Introduction
The concept of "big data" has been proposed for many years. From the beginning of mystery to today's rapid development, it has had a huge impact on people's lives. From the long wait of people at bus stops and taxi stands to the quick pick-up of Didi taxis, from the beginning of Taobao shopping, looking for the desired product like a needle in a haystack, to the accurate product recommendation on Taobao homepage today, from the beginning for food, family by family The store’s attempts have now been to choose any hotel you like based on Meituan’s recommendations. It can be said that “big data” has penetrated into all aspects of life and has provided great convenience to people’s lives.
With the advent of the big data wave, the government has issued a series of big data industry development plans and strategic documents to continue to promote the full integration of the big data technology industry and traditional fields, promote the upgrading of my country’s economic structural transformation, and improve the quality of economic development and international development. Competitiveness.
With the advent of the information explosion era, the massiveness, high speed, and diversity of information data itself has brought natural application scenarios for data science and big data technology.
The system of big data technology is huge and complex. The basic technology includes data collection, data preprocessing, distributed storage, NoSQL database, data warehouse, machine learning, parallel computing, visualization and other technical categories and different technical aspects. First, a generalized big data processing framework is given, which is mainly divided into the following aspects: data collection and preprocessing, data storage, data cleaning, data query analysis, and data visualization.
Big data refers to a collection of data that cannot be captured, managed, and processed with conventional software tools within a certain time frame. It is a massive amount of data that requires a new processing model to have stronger decision-making power, insight and discovery, and process optimization capabilities. , High growth rate and diversified information assets. 5V characteristics of big data (proposed by IBM): Volume (large), Velocity (high speed), Variety (diversity), Value (low value density), Veracity (authenticity).
Definition of Big Data
"Big data" refers to a collection of data that cannot be captured, managed, and processed with conventional software tools within a certain time frame. Gartner, the research organization of “Big data”, gave this definition: “Big data” requires new processing models to have stronger decision-making power, insight and discovery, and process optimization capabilities to adapt to massive, high growth rates and Diversified information assets.
The strategic significance of big data technology is not to master huge data information, but to professionally process these meaningful data. In other words, if big data is compared to an industry, then the key to profitability of this industry lies in improving the "processing capacity" of data, and realizing the "value-added" of data through "processing".
Big data requires special technology to effectively process a large amount of data within a tolerable elapsed time. Technologies applicable to big data, including massively parallel processing (MPP) databases, data mining, distributed file systems, distributed databases, cloud computing platforms, the Internet, and scalable storage systems.
Characteristics of big data
Speaking of big data, it is estimated that many people have only heard the concept, but there is no standard thing about what it is and how to define it, because in our impression it seems that many companies are called big data companies, and there are hundreds of business forms.

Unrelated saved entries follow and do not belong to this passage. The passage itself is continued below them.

/-- **stub_rdssPeriodPackage** (functional-analytic packaging of the period map and the physical
semantics of a trapped orbit).  GIVEN the one-period flow package of `stub_rdssSlabFlow` (as a
hypothesis), build: the Banach space `E` (continuous weakly divergence-free fields vanishing at
infinity, sup norm; a closed submodule of `lp (fun _ : ℝ³ => ℝ³) ⊤`), the dense submodule `D`
of smooth compactly supported divergence-free fields (sup-density by mollification and the
solenoidal truncation), the zoom-out `𝒮⁻¹ g = c⁻¹ R g(c⁻¹ R⁻¹ ·)` as an operator of norm `c⁻¹`,
the recentred period map `T g = 𝒮⁻¹ (Φ g (−c⁻²))` (junk `0` off the `δ₀`-ball; `T 0 = 0`), its
strict derivative `M = S + K`, `S = 𝒮⁻¹ ∘ e^{(1−c⁻²)Δ}` (`‖Sⁿ‖ ≤ c⁻ⁿ`), `K = 𝒮⁻¹ ∘ Klin` compact
(finite sup-norm nets ⇒ totally bounded image of the unit ball), the truncation data
`e_L = Ψ_L(u(−1)) − u(−1)` (sup norm `O(C₀/L)`), and the SEMANTICS: for an orbit `g_k = Tᵏ g` in
the `η₀`-ball (`η₀ = min(δ₀/2, |u(−1) y₀|/2)`), the concatenation
`v(t) = 𝒮^k[(u + Φ g_k)(c^{2k} ·)]` on the slabs `[−c^{−2k}, −c^{−2k−2}]`, shifted by `+1` in
time, is continuous (junctions match because `T g_k = 𝒮⁻¹(Φ g_k(−c⁻²))` and `u` is rotated DSS),
weakly divergence free, bounded on every `[0, 1−δ]`, solves the Oseen equation between all pairs
(zoom covariance of the heat and Oseen kernels, gluing across slabs), and is unbounded at
`(1, 0)`: `‖v(1 − c^{−2k}, c^{−k} (R⁻¹)^k y₀)‖ = cᵏ ‖u(−1) y₀ + g_k y₀‖ ≥ cᵏ |u(−1) y₀|/2`.
[cite: BradshawTsai2017CPDE, §1 (RDSS, period map modulo rotation); KochNadirashviliSereginSverak2009, §4] -/
theorem stub_rdssPeriodPackage :
    ∀ (C C₀ c : ℝ) (R : ℝ³ ≃ₗᵢ[ℝ] ℝ³) (u : ℝ → ℝ³ → ℝ³) (y₀ : ℝ³),
      IsTypeIAncientMild C u → IsRotatedDSS c R u → 1 < c → HasTypeIDecay C₀ u → u (-1) y₀ ≠ 0 →
      (∃ δ₀ : ℝ, 0 < δ₀ ∧ ∃ Λ : ℝ, 0 ≤ Λ ∧
        ∃ (Φ : (ℝ³ → ℝ³) → ℝ → ℝ³ → ℝ³) (Klin : (ℝ³ → ℝ³) → ℝ³ → ℝ³),
        (∀ t x, Φ 0 t x = 0) ∧
        (∀ g : ℝ³ → ℝ³, Continuous g → Tendsto g (cocompact ℝ³) (𝓝 0) → IsWeaklyDivFree g →
          ∀ B : ℝ, (∀ x, ‖g x‖ ≤ B) → B < δ₀ →
            Φ g (-1) = g ∧
            ContinuousOn (uncurry (Φ g)) (Icc (-1) (-(c ^ 2)⁻¹) ×ˢ univ) ∧
            (∀ t ∈ Icc (-1 : ℝ) (-(c ^ 2)⁻¹), Tendsto (Φ g t) (cocompact ℝ³) (𝓝 0) ∧
              IsWeaklyDivFree (Φ g t) ∧ ∀ x, ‖Φ g t x‖ ≤ Λ * B) ∧
            (∀ s t : ℝ, -1 ≤ s → s < t → t ≤ -(c ^ 2)⁻¹ → ∀ x,
              (u + Φ g) t x = heatFlow ((u + Φ g) s) (t - s) x -
                oseenDuhamel 1 s (u + Φ g) (u + Φ g) t x)) ∧
        (∀ g₁ g₂ : ℝ³ → ℝ³, Continuous g₁ → Tendsto g₁ (cocompact ℝ³) (𝓝 0) → IsWeaklyDivFree g₁ →
          Continuous g₂ → Tendsto g₂ (cocompact ℝ³) (𝓝 0) → IsWeaklyDivFree g₂ →
          ∀ B Bd : ℝ, (∀ x, ‖g₁ x‖ ≤ B) → (∀ x, ‖g₂ x‖ ≤ B) → B < δ₀ → (∀ x, ‖g₁ x - g₂ x‖ ≤ Bd) →
            ∀ t ∈ Icc (-1 : ℝ) (-(c ^ 2)⁻¹), ∀ x, ‖Φ g₁ t x - Φ g₂ t x‖ ≤ Λ * Bd) ∧
        (∀ h₁ h₂ : ℝ³ → ℝ³, Continuous h₁ → Tendsto h₁ (cocompact ℝ³) (𝓝 0) → IsWeaklyDivFree h₁ →
          Continuous h₂ → Tendsto h₂ (cocompact ℝ³) (𝓝 0) → IsWeaklyDivFree h₂ → ∀ r : ℝ,
            Klin (h₁ + h₂) = Klin h₁ + Klin h₂ ∧ Klin (r • h₁) = r • Klin h₁) ∧
        (∀ h : ℝ³ → ℝ³, Continuous h → Tendsto h (cocompact ℝ³) (𝓝 0) → IsWeaklyDivFree h →
          ∀ B : ℝ, (∀ x, ‖h x‖ ≤ B) →
            Continuous (Klin h) ∧ Tendsto (Klin h) (cocompact ℝ³) (𝓝 0) ∧ IsWeaklyDivFree (Klin h) ∧
              ∀ x, ‖Klin h x‖ ≤ Λ * B) ∧
        (∀ ε : ℝ, 0 < ε → ∃ A : ℝ, ∀ h : ℝ³ → ℝ³, Continuous h → Tendsto h (cocompact ℝ³) (𝓝 0) →
          IsWeaklyDivFree h → (∀ x, ‖h x‖ ≤ 1) → ∀ x, A ≤ ‖x‖ → ‖Klin h x‖ ≤ ε) ∧
        (∀ ε : ℝ, 0 < ε → ∃ δ : ℝ, 0 < δ ∧ ∀ h : ℝ³ → ℝ³, Continuous h → Tendsto h (cocompact ℝ³) (𝓝 0) →
          IsWeaklyDivFree h → (∀ x, ‖h x‖ ≤ 1) → ∀ x y, dist x y < δ → ‖Klin h x - Klin h y‖ ≤ ε) ∧
        (∀ ε : ℝ, 0 < ε → ∃ δ : ℝ, 0 < δ ∧ ∀ g₁ g₂ : ℝ³ → ℝ³,
          Continuous g₁ → Tendsto g₁ (cocompact ℝ³) (𝓝 0) → IsWeaklyDivFree g₁ →
          Continuous g₂ → Tendsto g₂ (cocompact ℝ³) (𝓝 0) → IsWeaklyDivFree g₂ →
          ∀ B Bd : ℝ, (∀ x, ‖g₁ x‖ ≤ B) → (∀ x, ‖g₂ x‖ ≤ B) → B < δ → (∀ x, ‖g₁ x - g₂ x‖ ≤ Bd) →
            ∀ x, ‖(Φ g₁ (-(c ^ 2)⁻¹) x - Φ g₂ (-(c ^ 2)⁻¹) x) -
              (heatFlow (g₁ - g₂) (1 - (c ^ 2)⁻¹) x + Klin (g₁ - g₂) x)‖ ≤ ε * Bd)) →
      ∃ (E : Type) (_ : NormedAddCommGroup E) (_ : NormedSpace ℝ E) (_ : CompleteSpace E)
        (ι : E →ₗ[ℝ] (ℝ³ → ℝ³)) (D : Submodule ℝ E) (T : E → E) (M S K : E →L[ℝ] E),
        Dense (D : Set E) ∧
        (∀ d ∈ D, ContDiff ℝ ∞ (ι d) ∧ HasCompactSupport (ι d) ∧ VectorCalculus.IsDivFree (ι d)) ∧
        M = S + K ∧ IsCompactOperator K ∧
        (∃ Cs θ₀ : ℝ, 0 ≤ θ₀ ∧ θ₀ < 1 ∧ ∀ n : ℕ, ‖S ^ n‖ ≤ Cs * θ₀ ^ n) ∧
        T 0 = 0 ∧ HasStrictFDerivAt T M 0 ∧
        (∀ ε : ℝ, 0 < ε → ∃ e : E, ‖e‖ < ε ∧ ContDiff ℝ ∞ (u (-1) + ι e) ∧
          HasCompactSupport (u (-1) + ι e) ∧ VectorCalculus.IsDivFree (u (-1) + ι e)) ∧
        ∃ η₀ : ℝ, 0 < η₀ ∧ ∀ g : E, (∀ k : ℕ, ‖T^[k] g‖ < η₀) →
          ∃ v : ℝ → ℝ³ → ℝ³, v 0 = u (-1) + ι g ∧
            ContinuousOn (uncurry v) (Ico 0 1 ×ˢ univ) ∧
            (∀ t ∈ Ico (0 : ℝ) 1, IsWeaklyDivFree (v t)) ∧
            (∀ s t : ℝ, 0 ≤ s → s < t → t < 1 → ∀ x,
              v t x = heatFlow (v s) (t - s) x - oseenDuhamel 1 s v v t x) ∧
            (∀ δ : ℝ, 0 < δ → IsBoundedOn (Icc 0 (1 - δ)) v) ∧
            (∀ K δ : ℝ, 0 < δ → ∃ t ∈ Ico (0 : ℝ) 1, ∃ x : ℝ³, 1 - δ < t ∧ ‖x‖ < δ ∧ K < ‖v t x‖) := by
  intro C C₀ c R u y₀ hK hrdss hc hdec hy₀ hpkg
  obtain ⟨δ₀, hδ₀, Λ, hΛ, Φ, Klin, hΦ0, hsol, -, hKlin_lin, hKlin_map, hKlin_tail, hKlin_equi,
    hder⟩ := hpkg
  -- constants
  have hc0 : 0 < c := one_pos.trans hc
  have hc2 : 0 < c ^ 2 := by positivity
  have hq0 : 0 < (c ^ 2)⁻¹ := inv_pos.2 hc2
  have hq1 : (c ^ 2)⁻¹ < 1 := inv_lt_one_of_one_lt₀ (by nlinarith)
  have hτ : 0 < 1 - (c ^ 2)⁻¹ := sub_pos.2 hq1
  have hqneg : -(c ^ 2)⁻¹ < 0 := neg_neg_of_pos hq0
  have hE3 : Module.finrank ℝ ℝ³ = 3 := finrank_euclideanSpace_fin
  have hCnn : 0 ≤ C := hK.nonneg
  -- the Banach space `F = C₀,σ`
  obtain ⟨F, hFc, hF⟩ := exists_isClosed_submodule_czero_solenoidal (E := ℝ³)
  haveI : CompleteSpace F := hFc.completeSpace_coe
  have hPf : ∀ f : F, Continuous ⇑f.1 ∧ Tendsto ⇑f.1 (cocompact ℝ³) (𝓝 0) ∧
      IsWeaklyDivFree ⇑f.1 := fun f => (hF f.1).1 f.2
  have hbd : ∀ f : F, ∀ x, ‖f.1 x‖ ≤ ‖f‖ := fun f =>
    FunctionSpaces.norm_apply_le_norm_submodule F f
  let ι : F →ₗ[ℝ] (ℝ³ → ℝ³) :=
    { toFun := fun f => ⇑f.1
      map_add' := fun f g => by funext x; simp
      map_smul' := fun r f => by funext x; simp }
  -- the bounded operators: zoom-out, heat, compact linear part
  obtain ⟨Z, hZ, hZn⟩ := exists_zoom_clm F hF (inv_pos.2 hc0) R
  obtain ⟨H, hH, hHn⟩ := exists_heat_clm F hF hτ
  obtain ⟨KE, hKE, -, hKEc⟩ :=
    exists_compact_clm_of_pointwise F hFc hF Klin hΛ hKlin_lin hKlin_map hKlin_tail hKlin_equi
  -- the final slice of the slab flow as a self-map with strict derivative `H + KE`
  have hmemI : (-(c ^ 2)⁻¹ : ℝ) ∈ Icc (-1 : ℝ) (-(c ^ 2)⁻¹) := ⟨by linarith, le_rfl⟩
  have hsol1 : ∀ g : ℝ³ → ℝ³, Continuous g → Tendsto g (cocompact ℝ³) (𝓝 0) →
      IsWeaklyDivFree g → ∀ B : ℝ, (∀ x, ‖g x‖ ≤ B) → B < δ₀ →
        Continuous (Φ g (-(c ^ 2)⁻¹)) ∧ Tendsto (Φ g (-(c ^ 2)⁻¹)) (cocompact ℝ³) (𝓝 0) ∧
          IsWeaklyDivFree (Φ g (-(c ^ 2)⁻¹)) ∧ ∀ x, ‖Φ g (-(c ^ 2)⁻¹) x‖ ≤ Λ * B := by
    intro g hg hg0 hgd B hB hBδ
    obtain ⟨-, hcont, hslice, -⟩ := hsol g hg hg0 hgd B hB hBδ
    obtain ⟨h0, hd, hb⟩ := hslice _ hmemI
    exact ⟨hcont.comp_continuous (continuous_const.prodMk continuous_id)
      fun x => ⟨hmemI, mem_univ x⟩, h0, hd, hb⟩
  obtain ⟨P, hPin, -, hP0, hPder⟩ := exists_selfMap_hasStrictFDerivAt_zero F hF
    (fun g => Φ g (-(c ^ 2)⁻¹)) Klin hδ₀ hτ (fun x => hΦ0 _ x) hsol1 hder H KE hH hKE
  -- the period map and its derivative
  let T : F → F := fun g => Z (P g)
  let S : F →L[ℝ] F := Z.comp H
  let K : F →L[ℝ] F := Z.comp KE
  have hT0 : T 0 = 0 := by simp [T, hP0]
  have hTder : HasStrictFDerivAt T (S + K) 0 := by
    have h1 : HasStrictFDerivAt (fun g => Z (P g)) (Z.comp (H + KE)) 0 :=
      Z.hasStrictFDerivAt.comp 0 hPder
    rwa [ContinuousLinearMap.comp_add] at h1
  have hKc : IsCompactOperator K := hKEc.clm_comp Z
  have hSn : ∀ n : ℕ, ‖S ^ n‖ ≤ 1 * c⁻¹ ^ n := by
    refine norm_pow_le_one_mul_pow S ?_
    calc ‖Z.comp H‖ ≤ ‖Z‖ * ‖H‖ := Z.opNorm_comp_le H
      _ ≤ c⁻¹ * 1 :=
          mul_le_mul hZn hHn (ContinuousLinearMap.opNorm_nonneg H) (inv_nonneg.2 hc0.le)
      _ = c⁻¹ := mul_one _
  -- dense directions and truncation data
  obtain ⟨D, hDdense, hDmem⟩ := exists_dense_submodule_testFields hE3 F hF
  have hdecU : ∀ y : ℝ³, ‖y‖ * ‖u (-1) y‖ ≤ C₀ := by
    intro y
    have h1 := hdec (-1) (by norm_num) y
    rw [neg_neg, Real.sqrt_one] at h1
    have hC₀ : 0 ≤ C₀ := by
      have h0 := hdec (-1) (by norm_num) 0
      rw [neg_neg, Real.sqrt_one, norm_zero, zero_add, div_one] at h0
      exact (norm_nonneg _).trans h0
    have hpos : 0 < ‖y‖ + 1 := by positivity
    calc ‖y‖ * ‖u (-1) y‖ ≤ ‖y‖ * (C₀ / (‖y‖ + 1)) := by gcongr
      _ = C₀ * (‖y‖ / (‖y‖ + 1)) := by ring
      _ ≤ C₀ * 1 := by
          gcongr
          rw [div_le_one hpos]; linarith
      _ = C₀ := mul_one _
  -- the orbit radius
  set η₀ : ℝ := min (δ₀ / 2) (‖u (-1) y₀‖ / 2) with hη₀
  have hUy₀ : 0 < ‖u (-1) y₀‖ := norm_pos_iff.2 hy₀
  have hη₀pos : 0 < η₀ := lt_min (half_pos hδ₀) (half_pos hUy₀)
  refine ⟨F, inferInstance, inferInstance, inferInstance, ι, D, T, S + K, S, K, hDdense,
    fun d hd => hDmem d hd, rfl, hKc, ⟨1, c⁻¹, inv_nonneg.2 hc0.le, inv_lt_one_of_one_lt₀ hc, hSn⟩,
    hT0, hTder, fun ε hε => ?_, η₀, hη₀pos, fun g hg => ?_⟩
  · -- truncation data
    obtain ⟨e, he, hs, hcs, hdiv⟩ := exists_small_solenoidal_truncation_datum hE3 F hF
      (hK.contDiff_slice (by norm_num)) (hK.isDivFree (by norm_num)) hdecU hε
    exact ⟨e, he, hs, hcs, hdiv⟩
  · -- semantics of a trapped orbit
    have hgk : ∀ k, ‖T^[k] g‖ < δ₀ := fun k =>
      (hg k).trans_le ((min_le_left _ _).trans (half_le_self hδ₀.le))
    have hsolk : ∀ k, Φ (⇑(T^[k] g).1) (-1) = ⇑(T^[k] g).1 ∧
        ContinuousOn (uncurry (Φ ⇑(T^[k] g).1)) (Icc (-1) (-(c ^ 2)⁻¹) ×ˢ univ) ∧
        (∀ t ∈ Icc (-1 : ℝ) (-(c ^ 2)⁻¹), Tendsto (Φ (⇑(T^[k] g).1) t) (cocompact ℝ³) (𝓝 0) ∧
          IsWeaklyDivFree (Φ (⇑(T^[k] g).1) t) ∧ ∀ x, ‖Φ (⇑(T^[k] g).1) t x‖ ≤ Λ * ‖T^[k] g‖) ∧
        (∀ s t : ℝ, -1 ≤ s → s < t → t ≤ -(c ^ 2)⁻¹ → ∀ x,
          (u + Φ ⇑(T^[k] g).1) t x = heatFlow ((u + Φ ⇑(T^[k] g).1) s) (t - s) x -
            oseenDuhamel 1 s (u + Φ ⇑(T^[k] g).1) (u + Φ ⇑(T^[k] g).1) t x) := fun k =>
      hsol _ (hPf _).1 (hPf _).2.1 (hPf _).2.2 _ (hbd _) (hgk k)
    have hIcc : ∀ t ∈ Icc (-1 : ℝ) (-(c ^ 2)⁻¹), t < 0 := fun t ht => lt_of_le_of_lt ht.2 hqneg
    have hu_cont : ContinuousOn (uncurry u) (Icc (-1) (-(c ^ 2)⁻¹) ×ˢ univ) :=
      hK.continuousOn_uncurry.mono (prod_mono (fun t ht => hIcc t ht) subset_rfl)
    -- bounds on the model slab
    have hbd' : ∀ k, ∃ M : ℝ, ∀ t ∈ Icc (-1 : ℝ) (-(c ^ 2)⁻¹), ∀ x,
        ‖(u + Φ ⇑(T^[k] g).1) t x‖ ≤ M := by
      intro k
      refine ⟨C / Real.sqrt ((c ^ 2)⁻¹) + Λ * ‖T^[k] g‖, fun t ht x => ?_⟩
      have ht0 : t < 0 := hIcc t ht
      have h1 : ‖u t x‖ ≤ C / Real.sqrt ((c ^ 2)⁻¹) := by
        refine (hK.norm_le ht0 x).trans ?_
        exact div_le_div_of_nonneg_left hCnn (Real.sqrt_pos.2 hq0)
          (Real.sqrt_le_sqrt (by linarith [ht.2]))
      have h2 : ‖Φ (⇑(T^[k] g).1) t x‖ ≤ Λ * ‖T^[k] g‖ := ((hsolk k).2.2.1 t ht).2.2 x
      calc ‖(u + Φ ⇑(T^[k] g).1) t x‖ = ‖u t x + Φ (⇑(T^[k] g).1) t x‖ := rfl
        _ ≤ ‖u t x‖ + ‖Φ (⇑(T^[k] g).1) t x‖ := norm_add_le _ _
        _ ≤ _ := add_le_add h1 h2
    -- weakly divergence-free slices
    have hdiv' : ∀ k, ∀ t ∈ Icc (-1 : ℝ) (-(c ^ 2)⁻¹), IsWeaklyDivFree ((u + Φ ⇑(T^[k] g).1) t) := by
      intro k t ht
      have ht0 : t < 0 := hIcc t ht
      have hΦc : Continuous (Φ (⇑(T^[k] g).1) t) :=
        (hsolk k).2.1.comp_continuous (continuous_const.prodMk continuous_id)
          fun x => ⟨ht, mem_univ x⟩
      exact (hK.isWeaklyDivFree ht0).add_of_continuous ((hsolk k).2.2.1 t ht).2.1
        (hK.continuous_slice ht0) hΦc
    -- the junction condition: `(u + Φ g_{k+1})(-1) = 𝒮⁻¹((u + Φ g_k)(-c⁻²))`
    have hjump' : ∀ k y, (u + Φ ⇑(T^[k + 1] g).1) (-1) y =
        c⁻¹ • R ((u + Φ ⇑(T^[k] g).1) (-(c ^ 2)⁻¹) (c⁻¹ • R.symm y)) := by
      intro k y
      have hk1 := (hsolk (k + 1)).1
      have hiter : T^[k + 1] g = T (T^[k] g) := Function.iterate_succ_apply' T k g
      have hTval : (⇑(T (T^[k] g)).1 : ℝ³ → ℝ³) y =
          c⁻¹ • R (Φ (⇑(T^[k] g).1) (-(c ^ 2)⁻¹) (c⁻¹ • R.symm y)) := by
        show (Z (P (T^[k] g))).1 y = _
        rw [hZ, hPin _ (hgk k)]
      calc (u + Φ ⇑(T^[k + 1] g).1) (-1) y = u (-1) y + Φ (⇑(T^[k + 1] g).1) (-1) y := rfl
        _ = u (-1) y + (⇑(T^[k + 1] g).1 : ℝ³ → ℝ³) y := by rw [hk1]
        _ = c⁻¹ • R (u (-(c ^ 2)⁻¹) (c⁻¹ • R.symm y)) +
              c⁻¹ • R (Φ (⇑(T^[k] g).1) (-(c ^ 2)⁻¹) (c⁻¹ • R.symm y)) := by
            rw [rdss_slice_neg_one hc0 hrdss y, hiter, hTval]
        _ = c⁻¹ • R ((u + Φ ⇑(T^[k] g).1) (-(c ^ 2)⁻¹) (c⁻¹ • R.symm y)) := by
            rw [← smul_add, ← map_add]
            rfl
    -- the orbit stays away from `-u(-1, y₀)`
    have hmk' : ∀ k, ‖u (-1) y₀‖ / 2 ≤ ‖(u + Φ ⇑(T^[k] g).1) (-1) y₀‖ := by
      intro k
      have hk1 := (hsolk k).1
      have hgy : ‖(⇑(T^[k] g).1 : ℝ³ → ℝ³) y₀‖ ≤ ‖u (-1) y₀‖ / 2 :=
        ((hbd _ y₀).trans (hg k).le).trans (min_le_right _ _)
      have e : (u + Φ ⇑(T^[k] g).1) (-1) y₀ = u (-1) y₀ + (⇑(T^[k] g).1 : ℝ³ → ℝ³) y₀ := by
        show u (-1) y₀ + Φ (⇑(T^[k] g).1) (-1) y₀ = _
        rw [hk1]
      rw [e]
      have h := norm_sub_le (u (-1) y₀ + (⇑(T^[k] g).1 : ℝ³ → ℝ³) y₀) ((⇑(T^[k] g).1 : ℝ³ → ℝ³) y₀)
      rw [add_sub_cancel_right] at h
      linarith
    obtain ⟨v, hv0, hvc, hvd, hvo, hvb, hvu⟩ := exists_concatenation_of_periodic_slabs hc R
      (fun k => u + Φ ⇑(T^[k] g).1) (fun k => hu_cont.add (hsolk k).2.1) hbd' hdiv'
      (fun k => (hsolk k).2.2.2) hjump' y₀ (half_pos hUy₀) hmk'
    refine ⟨v, ?_, hvc, hvd, hvo, hvb, hvu⟩
    rw [hv0]
    funext x
    have h0 := (hsolk 0).1
    simp only [Function.iterate_zero, id_eq] at h0
    simp only [Function.iterate_zero, id_eq, Pi.add_apply, h0]
    rfl
import Mathlib
import HarnessLib
import Summits.HubbardSuperconductivity.HubbardSuperconductivity.Theorems.KLProgrammeKLRegimeEngineV17F2ClosersVGQOut
import Summits.HubbardSuperconductivity.HubbardSuperconductivity.Theorems.KLProgrammeKLRegimeEngineV17F2ClosersVGQIso
import Summits.HubbardSuperconductivity.HubbardSuperconductivity.Theorems.KLProgrammeKLRegimeEngineV17F2ClosersVGQLad
import Summits.HubbardSuperconductivity.HubbardSuperconductivity.Theorems.KLProgrammeKLRegimeEnginePairTransferOutClassFrameShiftSizesSucc
import Summits.HubbardSuperconductivity.HubbardSuperconductivity.Theorems.KLProgrammeKLRegimeEnginePairTransferOutClassHoutG14Split3
import Summits.HubbardSuperconductivity.HubbardSuperconductivity.Theorems.KLProgrammeKLRegimeEngineV8PairTransferExport8Shares
import Summits.HubbardSuperconductivity.HubbardSuperconductivity.Theorems.KLProgrammeKLRegimeEngineV17F2ClosersVGQ

/-!
# K3 ENGINE (stmt-HubbardSuperconductivity-20437 `KLRegimeEngineV17F2`, V2 registration 27cd7ed0f55f17c0), row (c) `stub_engine_step_values`:
# THE (c)-OUT ∃-PACKAGE WITH THE FRAME SHIFT FOLDED INTO p2's PRODUCERS (and regime (α) of the relative datum discharged), and the credit shape `…_pkg₅`
# (cell gate-hubbard-kl, seat hubbard-kl-k3c2-p2 g24; sequel of `…ClosersVGQOut(B)` / `…VGQIso` / `…VGQLad`)

WHY.  `…ClosersVGQOutB`'s package still carries ONE row owned by p2: `hshift : ‖𝒜ₙ₊₁[Kₙ₊₁] − 𝒜ₙ₊₁[Kₙ]‖ ≤ frameShiftBar P Q U (n+1)`.  p2's producers of record are
`KLRegimeSplit.hshift_succ_of_sizes_geom` (`n + 1 ≤ n_β`: history, `μ ∈ klWindowC`, `klEngL₃ ≤ L`, `U ≤ klEngU₀4`, a raise `Q` of `klEngQ8` — all row-(c) doors — plus
the two partition-function facts of the mismatch path, four sizes `(a, n₆, s₂, n₄)`, the room line `547400·((8/π)·2946·n₆ + 4·s₂·n₄) ≤ klHshiftC` and three kernel rows) and
`hshift_lastScale_succ_of_size` (`n + 1 = n_β + 1`: `IsUnit Z(Kₙ₊₁)` and the one size `a`).  This file replaces the `hshift` row by exactly those inputs (two guarded
sub-packages, the path symbols `s₀ s₁` ∀-bound with their defining equations), so the (c)-OUT package's rows are E1's and class #5's only:
* §1 **`rowC_hexOut_of_pkgγ hexOutPkgγ : hexOut`**;
* §2 **`A24a1G14.stub_engine_step_values_of_producers_pkg₅ hexLadPkg hexOutPkgγ : <row (c) VERBATIM>`**.
Plumbing only; the packages are HYPOTHESES; nothing here asserts (c), any open row of 20437, K3 or superconductivity.  0 kit · 0 lit.
-/

noncomputable section

namespace Summit.HubbardSuperconductivity.HubbardSuperconductivity.Theorems.EngineV8

set_option linter.dupNamespace false -- summit = problem name (single-conjunct summit), D-0017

Kind.
In the "Big Data Era", four characteristics of big data are mentioned: Volume (large), Variety (diversity), Velocity (high speed), Value (value), generally we call it 4V.
Volume
The characteristics of big data are first reflected in "big". From the pre-Map3 era, a small MB-level Map3 can meet the needs of many people. However, with the passage of time, the storage unit has changed from GB to TB in the past, and even The current PB, EB level. With the rapid development of information technology, data began to increase exponentially
long. Social networks (Weibo, Twitter, Facebook), mobile networks, various smart tools, service tools, etc., have all become sources of data. Taobao's nearly 400 million members generate about 20TB of commodity transaction data every day; about 1 billion Facebook users generate more than 300TB of log data every day. There is an urgent need for intelligent algorithms, powerful data processing platforms and new data processing technologies to count, analyze, predict and process such large-scale data in real time.
Variety (various)
A wide range of data sources determines the diversity of big data forms. Any form of data can have an effect. At present, the most widely used recommendation systems, such as Taobao, NetEase Cloud Music, Toutiao, etc., will analyze the user's log data to further recommend the things users like. Log data is data with obvious structure, and some data is not structured obviously, such as pictures, audio, video, etc. These data have weak causality, so they need to be manually labeled.